- Task description
Among the records that follow, how many lines include the string "HONEST"? Only the number is wanted.

- Available records
/-
Copyright: the b2b-balaban T⁴-continuum CRUX team, row NE7b OWNER lineage `t4-ne7b-p1` (gen 138). Project licence.
-/
import Mathlib.Analysis.SpecificLimits.Basic
import Mathlib.Analysis.Normed.Group.InfiniteSum
import Mathlib.Algebra.Order.Field.GeomSum
import Mathlib.Algebra.BigOperators.Intervals
import Mathlib.Tactic.Linarith
import Mathlib.Tactic.Positivity
import Mathlib.Tactic.Ring
import Mathlib.Tactic.FieldSimp

/-!
# THE RELEVANT DIRECTION IS RENORMALISED BY TUNING ITS INITIAL VALUE, THE IRRELEVANT ONES TAKE CARE OF THEMSELVES — the flow of an
# EXTRACTED coupling `x` along the steps, `x_{k+1} = l·(x_k + δ_k)` with growth factor `l > 1` (the mass-type coupling of (429)∕(431):
# `l = L²`) and bounded sources `|δ_k| ≤ D` (what each fluctuation step deposits into the coupling): (i) two trajectories differ by
# `l^k·(x_0 − x_0′)`, so AT MOST ONE is bounded; (ii) prescribing the value `x_N = a` at ANY horizon `N` determines `x_0` and keeps the
# whole trajectory in the ball `|x_k| ≤ |a| + D·l∕(l−1)` UNIFORMLY IN `N` (the counterterm); (iii) the infinitely tuned start
# `x_0 = −Σ_j l^{−j}δ_j` gives the unique bounded trajectory, `|x_k| ≤ D·l∕(l−1)` for all `k`; (iv) an IRRELEVANT coupling
# `y_{k+1} = μ(y_k + ε_k)`, `0 ≤ μ < 1`, is bounded from EVERY start and forgets it: `|y_k| ≤ μ^k|y_0| + E·μ∕(1−μ)` — the (β4)
# mechanism «relevant parts renormalised, remainder contracts» of SCOPING (d10) in its linear, given-source form (row NE7b, node U5c;
# Mathlib only; [folklore] affine recursions)

Cell `pub-balaban`, sub-cell `t4`, spine estimate NE7b (`T4WeightBudget.RelWeightBound`; the cell's OWN estimate — NOT PRINTED in
[Bałaban 1983–89], NOT PROVED).  Crux-route work under `Spine/NE7b/` by the row OWNER (`t4-ne7b-p1` gen 138, file (434)) under FREEZE
(0)'s crux-prover clause; NOTHING of Bałaban's is named as a Lean object, valued or asserted; no `T4Continuum/Support` leaf typed; no
`def`, no notation; zero `sorry`.  Imports: Mathlib only (fast lane).  (430) (the NO for carried letters), (431) (the power-counting
table: `l = L²` for the extracted quadratic coupling, `μ = L⁻¹` for the first irrelevant letter at `d = 4`), (432) (extraction) are met
BY SHAPE: the recursion hypotheses below are their letter maps read on the extracted couplings.

WHY ((430)–(433)).  The fixed-ball test fails for CARRIED relevant letters and passes for the irrelevant remainder; what makes a
renormalisation group nevertheless iterable is that the relevant data are not carried but EXTRACTED as couplings (432) and
RENORMALISED: their initial values are TUNED so that the trajectory stays bounded — one condition per relevant coupling (the bare
mass, the vacuum-energy subtraction), imposed at the END of the flow and propagated backwards, where the expanding map is
contracting.  THIS FILE is that mechanism for one coupling with its sources GIVEN (the feedback of the coupling on its own sources
— the discrete stable-manifold theorem with a Lipschitz-small feedback — is the next level, located, not typed): the backward
tuning formula, the bound uniform in the horizon, the unique bounded trajectory of the infinite horizon, and, for contrast, the
self-stabilising irrelevant direction with its fading memory of the start.

WHAT IS PROVED ([folklore]; `x δ y ε : ℕ → ℝ`, `l μ D E : ℝ`):
* §1 `discounted_closed_form` (`l ≠ 0`: `l^{−k}x_k = x_0 + Σ_{j<k} l^{−j}δ_j`), `closed_form` (`x_k = l^k·(x_0 + Σ_{j<k} l^{−j}δ_j)`)
  (the geometric bound `Σ_{i<m} r^i ≤ 1∕(1−r)` is Mathlib's `geom_sum_Ico_le_of_lt_one`).
* §2 INSTABILITY: `difference_eq` (`x_k − x′_k = l^k(x_0 − x′_0)`), **`at_most_one_bounded`** (`l > 1`: two bounded trajectories with the
  same sources have the same start).
* §3 FINITE-HORIZON TUNING: `tuned_initial_value` (`x_N = a ⟹ x_0 = l^{−N}a − Σ_{j<N} l^{−j}δ_j`), **`tuned_trajectory_bound`**
  (`x_N = a`, `|δ| ≤ D`, `l > 1 ⟹ |x_k| ≤ |a| + D·l∕(l−1)` for every `k ≤ N` — uniform in `N`).
* §4 INFINITE HORIZON: `summable_discounted_source`, **`renormalised_trajectory_bound`** (`x_0 = −Σ′_j l^{−j}δ_j ⟹ |x_k| ≤ D·l∕(l−1)` for
  all `k`).
* §5 IRRELEVANT CONTRAST: **`irrelevant_trajectory_bound`** (`0 ≤ μ < 1`, `|ε| ≤ E ⟹ |y_k| ≤ μ^k|y_0| + E·μ∕(1−μ)`).
* §6 CANONICAL CONSTANTS (`d = 4`, `L ≥ 2`): `canonical_relevant_constant` (`l = L²`: `l∕(l−1) ≤ 4∕3`), `canonical_irrelevant_constant`
  (`μ = L⁻¹`: `μ∕(1−μ) ≤ 1`).
* §7 toy (kernel): `l = 4`, `δ ≡ 1`: the tuned start for horizon `1` and target `0` is `x_0 = −1`.

HONEST (what this is NOT).  Sources are GIVEN sequences: the real flow feeds the coupling back into its sources (`δ_k = δ_k(x_0,…,x_k)`,
Lipschitz-small in a ball) — the discrete stable-manifold ∕ contraction version is NOT typed (located: Banach fixed point on bounded
sequences with the backward operator of §3); several relevant couplings (mass, vacuum energy, wave-function) are the diagonal case of the
same statement; the marginal coupling (`l = 1`, the quartic — logarithmic flow, the β-function) is NEITHER case and is the β-flow team's
object (B12 Thm 2), not touched.  Nothing of Bałaban's asserted; BY-NAME EFFECT ON THE WALL: NONE.  NE7b NOT PRINTED ∕ NOT PROVED; spine
PROVED 0∕9; rung (B)+1 — the programme's measures remain FINITE-torus statements; NOT the mass gap, NOT Clay.  HONEST DEPENDENCY:
continuum YM on T⁴ ⇐ BetaPertH ∧ nine spine estimates (0∕9 proved); BetaPertH ⇐ (D1) ∧ (D4) ∧ CAP+tail; G-an2-4 gates asym, D1 and NE2∕3∕4.
-/

set_option autoImplicit false

namespace Summit.QuantumFields.BalabanUV.T4Continuum.NE7b.SupRelevantDirectionTuning

open Finset Filter Topology
open scoped BigOperators

variable {x x' δ y ε : ℕ → ℝ} {l μ D E : ℝ}

/-! ## §1. The closed form -/

/-- **DISCOUNTED CLOSED FORM**: `x_{k+1} = l(x_k + δ_k)`, `l ≠ 0 ⟹ l^{−k}x_k = x_0 + Σ_{j<k} l^{−j}δ_j`. [folklore] -/
theorem discounted_closed_form (hl : l ≠ 0) (hrec : ∀ k, x (k + 1) = l * (x k + δ k)) :
    ∀ k : ℕ, (l⁻¹) ^ k * x k = x 0 + ∑ j ∈ Finset.range k, (l⁻¹) ^ j * δ j := by
  intro k
  induction k with
  | zero => simp
  | succ k ih =>
    rw [Finset.sum_range_succ, ← add_assoc, ← ih, hrec k, pow_succ]
    field_simp

/-- **CLOSED FORM**: `x_k = l^k·(x_0 + Σ_{j<k} l^{−j}δ_j)` (`l ≠ 0`). [folklore] -/
theorem closed_form (hl : l ≠ 0) (hrec : ∀ k, x (k + 1) = l * (x k + δ k)) (k : ℕ) :
    x k = l ^ k * (x 0 + ∑ j ∈ Finset.range k, (l⁻¹) ^ j * δ j) := by
  rw [← discounted_closed_form hl hrec k, ← mul_assoc, ← mul_pow, mul_inv_cancel₀ hl, one_pow, one_mul]

/-! ## §2. Instability: at most one bounded trajectory -/

/-- **Two trajectories with the same sources differ by `l^k` times their initial difference.** [folklore] -/
theorem difference_eq (hrec : ∀ k, x (k + 1) = l * (x k + δ k)) (hrec' : ∀ k, x' (k + 1) = l * (x' k + δ k)) :
    ∀ k : ℕ, x k - x' k = l ^ k * (x 0 - x' 0) := by
  intro k
  induction k with
  | zero => simp
  | succ k ih => rw [hrec k, hrec' k, pow_succ, show l * (x k + δ k) - l * (x' k + δ k) = l * (x k - x' k) by ring, ih]; ring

- Answer box
2